The truth table of NOT p (also written as ~p or ¬p) is as follows:
| p | ¬p |
|---|---|
| F | T |
| T | F |
The logical negation of a proposition p is notated in different ways in various contexts of discussion and fields of application. Among these variants are the following:
| Notation | Vocalization |
|---|---|
| \(\bar{p}\) | bar p |
| \(p'\!\) | p prime, p complement |
| \(!p\!\) | bang p |
Logical conjunction
Logical conjunction is an operation on two logical values, typically the values of two propositions, that produces a value of true if and only if both of its operands are true.
The truth table of p AND q (also written as p ∧ q, p & q, or p\(\cdot\)q) is as follows:
| p | q | p ∧ q |
|---|---|---|
| F | F | F |
| F | T | F |
| T | F | F |
| T | T | T |
Logical disjunction
Logical disjunction, also called logical alternation, is an operation on two logical values, typically the values of two propositions, that produces a value of false if and only if both of its operands are false.
The truth table of p OR q (also written as p ∨ q) is as follows:
| p | q | p ∨ q |
|---|---|---|
| F | F | F |
| F | T | T |
| T | F | T |
| T | T | T |
Logical equality
Logical equality is an operation on two logical values, typically the values of two propositions, that produces a value of true if and only if both operands are false or both operands are true.
The truth table of p EQ q (also written as p = q, p ↔ q, or p ≡ q) is as follows:
| p | q | p = q |
|---|---|---|
| F | F | T |
| F | T | F |
| T | F | F |
| T | T | T |
Exclusive disjunction
Exclusive disjunction, also known as logical inequality or symmetric difference, is an operation on two logical values, typically the values of two propositions, that produces a value of true just in case exactly one of its operands is true.

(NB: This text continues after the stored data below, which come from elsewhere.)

import Summits.QuantumFields.YangMills.Theorems.UnitScaleTiltProp7StubEXOfChartPiecesTwS3SECtrR
import Summits.QuantumFields.YangMills.Theorems.UnitScaleTiltProp7StubEXOfChartPiecesTwS5
import Summits.QuantumFields.YangMills.Theorems.UnitScaleTiltProp7ChartWOfCov
import Summits.QuantumFields.YangMills.Theorems.UnitScaleTiltMinimiserStabilityRegPrPV3EChart
import HarnessLib

/-!
# [CTR TWIN (S7′ design, EX namer ★w2-19200 g6 2026-08-28 21:50Z∕21:52Z (T5), seat ym3-torus-px5 g2): ✓`Prop7StubEXOfChartPiecesTwS5E` BYTE-IDENTICAL except: the displayed
# `hXtw‴` carries the OPAQUE parallel-section LIFTING antecedent `Lift L i U₀ →` (binder `Lift : ∀ L (i : Idx L), GaugeField … → Prop`, ★px14 (T1)(T2) design; text of record 8467e4121a10a649
# substituted only at the display T7) right after `CloseAvg … V U₀ →`; the SYMMETRIC-CENTRE row `hSymCentre` in the RADIUS-LETTER form of record (HSYMCENTRE-R 51a42dd370cd586d, EX namer RULING 22:08:41Z: `∃ aS CS, … RegPr (CS·ε₁) U₁ ∧ Lift L i U₁`) is displayed and passed through; the one call is re-pointed to the CTR-R twin ✓`stubEX_of_chartPiecesTwS3SECtrR` (★px16 T4-R). Theorem `stubEX_of_chartPiecesTwS5ECtrR` (naming rule 22:16:57Z: files displaying `hSymCentre` take `CtrR`).]
# [v3.4ˢ″ KNIT CORE = ✓`Prop7StubEXOfChartPiecesTwS5` (v3.2ˢ) WITH CURE (α) — the (45)–(46) operator is a NAMED letter `Hf` with plain rows `h45 h45L h46₀ hHfR` (fourth located lettering defect: the `∀H`
# prefix of the XL row did not pin `H`) — AND THE ε₁-FORM (19)-SIZE `nMax19 U₀ X ≤ M L·(L³·3L·ε₁)` (third defect; print's «ε₂ = O(1)·C₁B₃ε₁» p.299) with the window `hMe : M·α < ef`; the XL row `hXtw‴` is kept here
# at `H := Hf L i U₀` WITHOUT H-antecedents (the display file TwS6E cuts it into `hSize19′`∕`hCrit93′`∕`hSplit′`); everything else VERBATIM; knit lineage 2026-08-28.]
# [v3.2ˢ = ✓`Prop7StubEXOfChartPiecesTwS4` (v3.1ˢ) WITH THE THEOREM-2 SOCKET IN `Thm2SetupSUAt` CURRENCY — the weakest currency both consumers need (COV ✓`cov_of_thm2SetupSUAt`,
# based binder ✓`thm2Based_of_thm2SetupSUAt`), matching lit-balaban's endpoint ✓`B8Thm2T3FamilyBinder.hThm2_of_constants` (A13); ★★OWNER g27 ACK 55 (1), socket owner's
# word (T-b) 2026-08-28 12:46Z; everything else below VERBATIM.]
# Route `UnitScaleTilt`, crux K1 child «MinimiserStabilityRegPr» (stmt-QuantumFields-19200), skeleton v10, stub `stub_existenceMinimalOrbit` (EX), route (α) — **THE EX KNIT AT THE
# CHART OF RECORD AND THE SYMMETRIC SLICE, v3.1ˢ: CHART_W PROVED FROM THE KNIT'S OWN THEOREM-2 SOCKET READ AT THE CRITICAL BACKGROUND; THE GROWTH SIDE DISPLAYS ONE ROW IN
# E′'s LETTERS** (knit lineage, 2026-08-28; on top of the knit of record v3.0ˢ ✓`Prop7StubEXOfChartPiecesTwS3`).  The opaque slice `Tsl`, the window `aW` and the two rows
# CHART_W ∕ LOCMIN_W of v3.0ˢ are DISCHARGED: `Tsl L i W :=` the tautological slice {`D` Hermitian-traceless, `A(W) ≤ A(e^{iD}W)`} (LOCMIN_W is its definition), `aW L :=`
# the seven thresholds of ✓`…PV3EChart.isMinOn_regFibrePr_of_thm2_coercive142_at` and of COV at `W` divided by `178`, and CHART_W is PROVED at the critical background
# `W = (e^{iX}U₀)^u ∈ (6)(178ε₄) ∩ 𝔅_k(V)` from (a) `W` MINIMISES over (6)(178ε₄) ∩ 𝔅_k(V) — ★w4-19200's E′ chart theorem ✓`isMinOn_regFibrePr_of_thm2_coercive142_at` with the BASED
# Theorem-2 binder at `W` derived from the knit's socket `hThm2` (✓`Prop7ChartWOfCov.thm2Based_member_of_thm2TorusAt`) and the displayed P-row `hcoW` — and (b) the competitor's
# chart exponent at `W` from COV at `W` (✓`Prop7ChartWOfCov.exists_hermChart_of_cov_at` over ✓`cov_of_thm2TorusAt` at `B₃ := 1`).  So the EX knit's growth side now displays
# EXACTLY ONE row, `hcoW` = [Balaban1985Variational] (141)–(142) in the Landau chart at the critical background, in the letters of E′'s `hco`
# (✓`…PV3EChart.stub_PV3E_of_thm2_coercive142`) with R2-criticality replaced by the knit's E–L clause — ONE supplier text for E′ and EX (the α-P lane: ★p1 g12, ★w4-19200 g4
# F3–F6, routeR hands), and the Theorem-2 socket `hThm2` serves COV at `U₀`, the chart at `W`, and E′.

Cell `ym3-torus`, width seat `ym-ust-19200-w2` (gen 4; EX knit lineage).  THEOREMS ONLY (0 `def`, 0 `sorry`).  CONDITIONAL: this file does NOT close the stub — the remaining
inputs are displayed hypotheses with named suppliers; `--supports stmt-QuantumFields-19200 --as helper`, count-neutral.  YM₃ on T³ is a ladder rung (R3), not the Clay problem;
nothing here claims the stub, the crux, d = 4 or the mass gap.

THE PRINT.  [Balaban1985Variational] p. 299: *«To see that U_k is a minimum we apply the whole procedure with the configuration U_k instead of U₀. We get a functional 𝒜(A′)
for which the critical configuration is equal to 0 … (141) … (142) A second order differential at A′ = 0 is given by the quadratic form above, and it is positive definite.
Hence A′ = 0 is a minimum of the functional and this implies that U_k is a minimal configuration of the functional A(U)»*.  EX DISPLAY after this file (hypotheses, by
name): constants `B₀ C₄ a₃ α r M c₀ cB BH ef ε′`; N06 ×2 `norm_G`∕`norm_H₁`; P4 `prop4`; (45)–(46)-twˢ `h46tw` (+ `H` real); (WF) `hWe`∕`hWε`; `hMe`; (W137) `hw137`; `hBH0`;
(W47q)∕(W47R); `h102`∕`h129`; `h102L`∕`h129L`; `hrε`; (R-H₁) `hH₁R`; (R-𝒢) `h𝒢R`; (R-W) `hWR`; `hrα`∕`hr4`∕`hr16`; `hXtw‴` (XL: (112) ∘ (123)–(140) ∘ E–L); **(P) `hcoW`**;
T2 `hThm2`.  REMOVED relative to v3.0ˢ: `aW haW`, `Tsl`, `hChartW`, `hLocW`.

WHAT IS PROVED (sorry-free, no definition).  ★★★ **`stubEX_of_chartPiecesTwS4`** — the REGISTERED text of `stub_existenceMinimalOrbit` (all `L > 1`, all `B₃ > 4`) from the
displayed rows: ✓`stubEX_of_chartPiecesTwS3` at the tautological slice, `aW` from the sockets' constants (`choose`), `hLocW` by definition, `hChartW` by (a) + (b) above and
the gauge invariance of (5) (✓`T4WilsonGaugeFlatDirection.wilsonAction_gaugeAct`), the competitor's axial copy lying in (6)(178ε₄) ∩ 𝔅_k(V) by [B8] Prop. 7
(✓`regPr_emb15_of_in19`).

References: T. Bałaban, CMP 102 (1985) 277–309 [Balaban1985Variational]; CMP 99 (1985) 75–102 [Balaban1985RegularSpaces]; CMP 99 (1985) 389–434 [Balaban1985BackgroundPropagators];
CMP 98 (1985) 17–51 [Balaban1985Averaging] (loci in the theorem docstring).
-/

set_option autoImplicit false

The truth table of p XOR q (also written as p + q, p ⊕ q, or p ≠ q) is as follows:
| p | q | p XOR q |
|---|---|---|
| F | F | F |
| F | T | T |
| T | F | T |
| T | T | F |
The following equivalents can then be deduced:
\[\begin{matrix} p + q & = & (p \land \lnot q) & \lor & (\lnot p \land q) \\ \\ & = & (p \lor q) & \land & (\lnot p \lor \lnot q) \\ \\ & = & (p \lor q) & \land & \lnot (p \land q) \end{matrix}\]
Logical implication
The logical implication and the material conditional are both associated with an operation on two logical values, typically the values of two propositions, that produces a value of false if and only if the first operand is true and the second operand is false.
The truth table associated with the material conditional if p then q (symbolized as p → q) and the logical implication p implies q (symbolized as p ⇒ q) is as follows:
| p | q | p ⇒ q |
|---|---|---|
| F | F | T |
| F | T | T |
| T | F | F |
| T | T | T |
Logical NAND
The logical NAND is a logical operation on two logical values, typically the values of two propositions, that produces a value of false if and only if both of its operands are true. In other words, it produces a value of true if and only if at least one of its operands is false.
The truth table of p NAND q (also written as p | q or p ↑ q) is as follows:
| p | q | p ↑ q |
|---|---|---|
| F | F | T |
| F | T | T |
| T | F | T |
| T | T | F |
Logical NNOR
The logical NNOR is a logical operation on two logical values, typically the values of two propositions, that produces a value of true if and only if both of its operands are false. In other words, it produces a value of false if and only if at least one of its operands is true.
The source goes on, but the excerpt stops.